I think I'll agree and disagree with you. :-) I think the pedagogical
tools available for Python are far superior to anything that's been
created for JavaScript, if in fact, there *are* any pedagogical tools for
JavaScript. :-) So, if the goal is finding a nice, slow-and-steady
tutorial or textbook for introducing programming concepts, Python's got
the goods in spades. Back to HyperTalk, I had "HyperTalk Programming" by
Dan Shafer to guide me as I learned way back when. Most of the
'pre-web-2.0' JavaScript books I've read are too-outdated now to be useful
in the 'post-Ajax' world we live in today. And the Ajax/DTML books I've
seen might be a bit too technical to be useful as tutorials/intros for
novices.
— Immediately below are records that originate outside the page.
import Summits.AtomisticToContinuum.HydrodynamicLimit.Theses.LindebergRandomFuture
import Summits.AtomisticToContinuum.HydrodynamicLimit.Theorems.LambertianContactSwapLambertianEulerOfHearts
import Summits.AtomisticToContinuum.HydrodynamicLimit.Theses.LambertianContactSwap
import Summits.AtomisticToContinuum.HydrodynamicLimit.Theorems.LambertianContactSwapLambertianEulerArchimedes
import Summits.AtomisticToContinuum.HydrodynamicLimit.Theorems.LambertianContactSwapLambertianEulerLambertLaw
import Summits.AtomisticToContinuum.HydrodynamicLimit.Theorems.LambertianContactSwapLambertianEulerPovzner
import Summits.AtomisticToContinuum.HydrodynamicLimit.Theorems.LambertianContactSwapLambertianEulerPairPovzner
import Summits.AtomisticToContinuum.HydrodynamicLimit.Theorems.LambertianContactSwapLambertianEulerContactIsotropy
import Summits.AtomisticToContinuum.HydrodynamicLimit.Theorems.LambertianContactSwapLambertianEulerMomentLedgerChain
import Summits.AtomisticToContinuum.HydrodynamicLimit.Theorems.LambertianContactSwapLambertianEulerGibbsInvariance
import Summits.AtomisticToContinuum.HydrodynamicLimit.Theorems.LambertianContactSwapLambertianEulerEntropyToHydro
import Summits.AtomisticToContinuum.HydrodynamicLimit.Theorems.LambertianContactSwapLambertianEulerWindow
import Summits.AtomisticToContinuum.HydrodynamicLimit.Theorems.LambertianContactSwapLambertianEulerMarkov
import Summits.AtomisticToContinuum.HydrodynamicLimit.Theorems.LambertianContactSwapLambertianEulerIterate
import Summits.AtomisticToContinuum.HydrodynamicLimit.Theorems.LambertianContactSwapLambertianEulerDock
import Summits.AtomisticToContinuum.HydrodynamicLimit.Theorems.LambertianContactSwapLambertianEulerKlLedger
import Summits.AtomisticToContinuum.HydrodynamicLimit.Theorems.LambertianContactSwapLambertianEulerLawSemigroup
import Summits.AtomisticToContinuum.HydrodynamicLimit.Theorems.LambertianContactSwapLambertianEulerDockRf
import Summits.AtomisticToContinuum.HydrodynamicLimit.Theorems.LambertianContactSwapLambertianEulerLambertDirMean
import Summits.AtomisticToContinuum.HydrodynamicLimit.Theorems.LambertianContactSwapLambertianEulerPairMeanSq
import Summits.AtomisticToContinuum.HydrodynamicLimit.Theorems.LambertianContactSwapLambertianEulerPathwiseProduction
import Summits.AtomisticToContinuum.HydrodynamicLimit.Theorems.LambertianContactSwapLambertianEulerWindowLedger
import Summits.AtomisticToContinuum.HydrodynamicLimit.Theorems.LambertianContactSwapLambertianEulerCollisionCompensator
import Summits.AtomisticToContinuum.HydrodynamicLimit.Theorems.LambertianContactSwapLambertianEulerCompensatedJump
import Summits.AtomisticToContinuum.HydrodynamicLimit.Theorems.LambertianContactSwapLambertianEulerAprioriEntropyBound
import Summits.AtomisticToContinuum.HydrodynamicLimit.Theorems.LambertianContactSwapLambertianEulerCollisionIntensity
import Summits.AtomisticToContinuum.HydrodynamicLimit.Theorems.LambertianContactSwapLambertianEulerTwoTimeLaw
import Summits.AtomisticToContinuum.HydrodynamicLimit.Theorems.LambertianContactSwapLambertianEulerCollisionBudget
import Summits.AtomisticToContinuum.HydrodynamicLimit.Theorems.LambertianContactSwapLambertianEulerExpectedWindowProductionTools
import Summits.AtomisticToContinuum.HydrodynamicLimit.Theorems.LambertianContactSwapLambertianEulerExpectedWindowProduction
import Summits.AtomisticToContinuum.HydrodynamicLimit.Theorems.LambertianContactSwapLambertianEulerProductionSplit
import Summits.AtomisticToContinuum.HydrodynamicLimit.Theorems.TwoClocksClampedEntropyClockTimeZeroReference
import Summits.AtomisticToContinuum.HydrodynamicLimit.Theorems.TwoClocksClampedEntropyClockDiscreteEntropyGronwall
import Summits.AtomisticToContinuum.HydrodynamicLimit.Theorems.TwoClocksClampedEntropyClockKlDivLawAtLocalGibbsNeTop
import Summits.AtomisticToContinuum.HydrodynamicLimit.Theorems.DenseExcursion.Negative.EntropyTransport
import Literature.MathematicalPhysics.KineticTheory.LambertianRedrawNondegenerate
import Literature.MathematicalPhysics.KineticTheory.Hilbert6Wave0Proofs
import Literature.MathematicalPhysics.KineticTheory.HardSphereEulerLLN
import Literature.Barriers.AtomisticToContinuum.HighMomentumCutoff
import Literature.Analysis.FluidPDE.HardSphereAlexander
import HarnessLib

/-! TTRL-lite variant V13070 of stmt-AtomisticToContinuum-11854

Entropy minimum principle for classical IDEAL-gas solutions (`σ = 0`: `p = ρθ` exactly, since
`Z(0) = 1`): the specific entropy `s = (3/2) log θ - log ρ` is transported, `∂ₜ s = -u·∇s`, hence by
the transport minimum principle (`DenseExcursionEntropyBudget.transport_min_principle`)
`min_y s(0,y) ≤ s(t,x)`, i.e. `θ_t/ρ_t^{2/3} ≥ inf_y θ_0/ρ_0^{2/3}` ("compression heats the gas").
-/

noncomputable section

namespace Summit.AtomisticToContinuum.HydrodynamicLimit.Theorems

open scoped BigOperators Topology ENNReal InnerProductSpace
open MeasureTheory ProbabilityTheory Filter Set InformationTheory
open Literature.MathematicalPhysics.KineticTheory
open Literature.Analysis.FluidPDE Literature.Analysis.FluidPDE.Alexander
open Summit.AtomisticToContinuum.HydrodynamicLimit.Theses.LambertianContactSwap
open Summit.AtomisticToContinuum.HydrodynamicLimit.Theorems.ClampedCurrentsDockPathwise (gSum DgSum)
open Literature.Analysis.FunctionSpaces
open scoped ContDiff

/-- The ideal-gas specific entropy `s = (3/2) log θ - log ρ` of a classical solution with `σ = 0` is
jointly smooth on `[0, T) × 𝕋³` (`log` is smooth away from `0`; `ρ, θ > 0`). [folklore] -/
theorem idealEnt_isSmoothSpaceTimeOn_var13070 {T : ℝ} {ρ θ : ℝ → T3 → ℝ} {u : ℝ → T3 → V3}
    (hE : IsHardSphereEulerSolution 0 T ρ u θ) :
    Torus.IsSmoothSpaceTimeOn (Ico 0 T)
      (fun t y => 3 / 2 * Real.log (θ t y) - Real.log (ρ t y)) := by
  have hθne : MapsTo (Torus.stLift θ) (Ico 0 T ×ˢ (univ : Set (EuclideanSpace ℝ (Fin 3))))
      ({0}ᶜ : Set ℝ) := by
    rintro ⟨t, v⟩ hz
    exact (hE.temperature_pos t (mem_prod.1 hz).1 _).ne'
  have hρne : MapsTo (Torus.stLift ρ) (Ico 0 T ×ˢ (univ : Set (EuclideanSpace ℝ (Fin 3))))
      ({0}ᶜ : Set ℝ) := by
    rintro ⟨t, v⟩ hz
    exact (hE.density_pos t (mem_prod.1 hz).1 _).ne'
  have h1 : ContDiffOn ℝ ∞ (fun z => Real.log (Torus.stLift θ z)) (Ico 0 T ×ˢ univ) :=
    Real.contDiffOn_log.comp hE.smooth_temperature hθne
  have h2 : ContDiffOn ℝ ∞ (fun z => Real.log (Torus.stLift ρ z)) (Ico 0 T ×ˢ univ) :=
    Real.contDiffOn_log.comp hE.smooth_density hρne
  change ContDiffOn ℝ ∞ (fun z => 3 / 2 * Real.log (Torus.stLift θ z) - Real.log (Torus.stLift ρ z))
    (Ico 0 T ×ˢ univ)
  exact (contDiffOn_const.mul h1).sub h2

/-- **Entropy transport for the ideal gas (`σ = 0`).** Along a classical solution of the
hard-sphere Euler system at `σ = 0` (pressure `p = ρθ`), the specific entropy
`s = (3/2) log θ - log ρ` satisfies `∂ₜ s = -∑ᵢ uᵢ ∂ᵢ s` pointwise on `[0, T) × 𝕋³` (primitive mass
and temperature equations with `ζ ≡ 1`). [folklore] -/
theorem idealEnt_transport_var13070 {T : ℝ} {ρ θ : ℝ → T3 → ℝ} {u : ℝ → T3 → V3}
    (hE : IsHardSphereEulerSolution 0 T ρ u θ) {t : ℝ} (ht : t ∈ Ico 0 T) (x : T3) :
    Torus.timeDerivWithin (Ico 0 T) (fun t y => 3 / 2 * Real.log (θ t y) - Real.log (ρ t y)) t x =
      -∑ i, u t x i *
        Torus.partialDeriv i (fun y => 3 / 2 * Real.log (θ t y) - Real.log (ρ t y)) x := by
  have hU : UniqueDiffOn ℝ (Ico (0 : ℝ) T) := uniqueDiffOn_Ico 0 T
  have hJ : IsOpen (univ : Set ℝ) := isOpen_univ
  have hζ : ContDiffOn ℝ ∞ (fun _ : ℝ => (1 : ℝ)) univ := contDiffOn_const
  have hρJ : ∀ t ∈ Ico 0 T, ∀ x, ρ t x ∈ (univ : Set ℝ) := fun _ _ _ => mem_univ _
  have hp : ∀ t ∈ Ico 0 T, ∀ x,
      hsPressure 0 (ρ t x) (θ t x) = ρ t x * θ t x * (fun _ : ℝ => (1 : ℝ)) (ρ t x) := by
    intro t _ x
    simp [hsPressure, hsCompressibility]
  have hρ1 : Torus.IsContDiff 1 (ρ t) := (hE.smooth_density.isSmooth_slice ht).isContDiff (by simp)
  have hθ1 : Torus.IsContDiff 1 (θ t) :=
    (hE.smooth_temperature.isSmooth_slice ht).isContDiff (by simp)
  have hρne : ρ t x ≠ 0 := (hE.density_pos t ht x).ne'
  have hθne : θ t x ≠ 0 := (hE.temperature_pos t ht x).ne'
  -- time-slice derivatives
  have sρ := hE.smooth_density.hasDerivWithinAt_slice ht x
  have sθ := hE.smooth_temperature.hasDerivWithinAt_slice ht x
  have hA : Torus.timeDerivWithin (Ico 0 T)
      (fun t y => 3 / 2 * Real.log (θ t y) - Real.log (ρ t y)) t x =
      3 / 2 * (Torus.timeDerivWithin (Ico 0 T) θ t x / θ t x) -
        Torus.timeDerivWithin (Ico 0 T) ρ t x / ρ t x := by
    refine timeDerivWithin_eq_of_hasDerivWithinAt
      (F := fun t y => 3 / 2 * Real.log (θ t y) - Real.log (ρ t y)) ?_ (hU t ht)
    show HasDerivWithinAt (fun τ => 3 / 2 * Real.log (θ τ x) - Real.log (ρ τ x)) _ _ _
    exact ((sθ.log hθne).const_mul (3 / 2)).sub (sρ.log hρne)
  -- coordinate-line derivatives
  have cρ := fun i => hasDerivAt_coordLine hρ1 x i
  have cθ := fun i => hasDerivAt_coordLine hθ1 x i
  have hB : ∀ i : Fin 3,
      Torus.partialDeriv i (fun y => 3 / 2 * Real.log (θ t y) - Real.log (ρ t y)) x =
      3 / 2 * (Torus.partialDeriv i (θ t) x / θ t x) - Torus.partialDeriv i (ρ t) x / ρ t x := by
    intro i
    have hθne' : θ t (x + Torus.proj ((0 : ℝ) • EuclideanSpace.single i (1 : ℝ))) ≠ 0 := by
      simpa only [zero_smul, Torus.proj_zero, add_zero] using hθne
    have hρne' : ρ t (x + Torus.proj ((0 : ℝ) • EuclideanSpace.single i (1 : ℝ))) ≠ 0 := by
      simpa only [zero_smul, Torus.proj_zero, add_zero] using hρne
    refine partialDeriv_eq_of_hasDerivAt
      (F := fun y => 3 / 2 * Real.log (θ t y) - Real.log (ρ t y)) ?_
    show HasDerivAt (fun s : ℝ =>
      3 / 2 * Real.log (θ t (x + Torus.proj (s • EuclideanSpace.single i (1 : ℝ)))) -
      Real.log (ρ t (x + Torus.proj (s • EuclideanSpace.single i (1 : ℝ))))) _ 0
    have h := (((cθ i).log hθne').const_mul (3 / 2)).sub ((cρ i).log hρne')
    refine h.congr_deriv ?_
    simp only [zero_smul, Torus.proj_zero, add_zero]
  have hP1 := hsEuler_density_eq hE ht x
  have hP3 := hsEuler_temperature_eq hE hJ hζ hρJ hp ht x
  rw [hA]
  simp only [hB]
  rw [hP1, hP3]
  simp only [Fin.sum_univ_three]
  field_simp
  ring

/-- **TTRL-lite variant V13070 of `stub_diluteSelfConsistency` (stmt-AtomisticToContinuum-11854):
entropy minimum principle for classical ideal-gas solutions.** Along every classical solution of the
hard-sphere Euler system at `σ = 0` (`p = ρθ`), `θ(t,x)/ρ(t,x)^{2/3} ≥ inf_y θ(0,y)/ρ(0,y)^{2/3}` for
all `t ∈ [0, T)`, `x ∈ 𝕋³`: `θ/ρ^{2/3} = exp(2s/3)` with `s` the transported specific entropy, and the
transport minimum principle. [folklore] -/
theorem stub_diluteSelfConsistency_var13070 :
    ∀ (T : ℝ) (ρ θ : ℝ → T3 → ℝ) (u : ℝ → T3 → V3), IsHardSphereEulerSolution 0 T ρ u θ →
      ∀ t ∈ Set.Ico 0 T, ∀ x,
        (⨅ y, θ 0 y / ρ 0 y ^ (2 / 3 : ℝ)) ≤ θ t x / ρ t x ^ (2 / 3 : ℝ) := by
  intro T ρ θ u hE t ht x
  obtain ⟨y, hy⟩ := DenseExcursionEntropyBudget.transport_min_principle
    (idealEnt_isSmoothSpaceTimeOn_var13070 hE)
    (fun s hs z => idealEnt_transport_var13070 hE hs z) ht
  have h0 : (0 : ℝ) ∈ Ico 0 T := ⟨le_rfl, ht.1.trans_lt ht.2⟩
  -- `θ/ρ^{2/3} = exp (2/3 · s)`
  have key : ∀ {s : ℝ}, s ∈ Ico 0 T → ∀ z : T3, θ s z / ρ s z ^ (2 / 3 : ℝ) =
      Real.exp (2 / 3 * (3 / 2 * Real.log (θ s z) - Real.log (ρ s z))) := by
    intro s hs z
    have hρ := hE.density_pos s hs z
    have hθ := hE.temperature_pos s hs z
    have e : 2 / 3 * (3 / 2 * Real.log (θ s z) - Real.log (ρ s z)) =
        Real.log (θ s z) - Real.log (ρ s z) * (2 / 3) := by ring
    rw [e, Real.exp_sub, Real.exp_log hθ, ← Real.rpow_def_of_pos hρ]
  have hyx : 3 / 2 * Real.log (θ 0 y) - Real.log (ρ 0 y) ≤
      3 / 2 * Real.log (θ t x) - Real.log (ρ t x) := hy x
  have hmono : θ 0 y / ρ 0 y ^ (2 / 3 : ℝ) ≤ θ t x / ρ t x ^ (2 / 3 : ℝ) := by
    rw [key h0 y, key ht x]
    exact Real.exp_le_exp.2 (by linarith)
  refine le_trans (ciInf_le ⟨0, ?_⟩ y) hmono
  rintro _ ⟨z, rfl⟩
  exact div_nonneg (hE.temperature_pos 0 h0 z).le (Real.rpow_nonneg (hE.density_pos 0 h0 z).le _)

end Summit.AtomisticToContinuum.HydrodynamicLimit.Theorems

end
On the other hand, even considering its warts, the web client
platform is a fun place to be these days. And with MochiKit, the
heavily-influenced-by-Python JavaScript library, things are getting
better. Useful web stuff can be done with either JavaScript alone or
(Python + JavaScript). So it's not an either/or thing.
> Python is intended as a learning language as well as a production
> language and we seem to agree it is a paragon of language design.
> Having all three in the same place has unique advantages.
I strongly agree. No arguments here! :-)
> Unfortunately, the educational aspects remain somewhat half-baked, but
> the right thing to do is to keep baking them, rather than steering
> kids to more awkward and shallower tools.
One can argue that HyperTalk was equally [half-baked, awkward, and
shallow][1]. :-)
[1]:
http://groups.google.com/group/comp.sys.mac.hypercard/msg/d8a7f58ce7efef63?hl=en&
> There's active work on this,
> and there was a conference a few weeks ago that both Alan Kay and BDFL
> attended which was aimed at merging Python and Squeak.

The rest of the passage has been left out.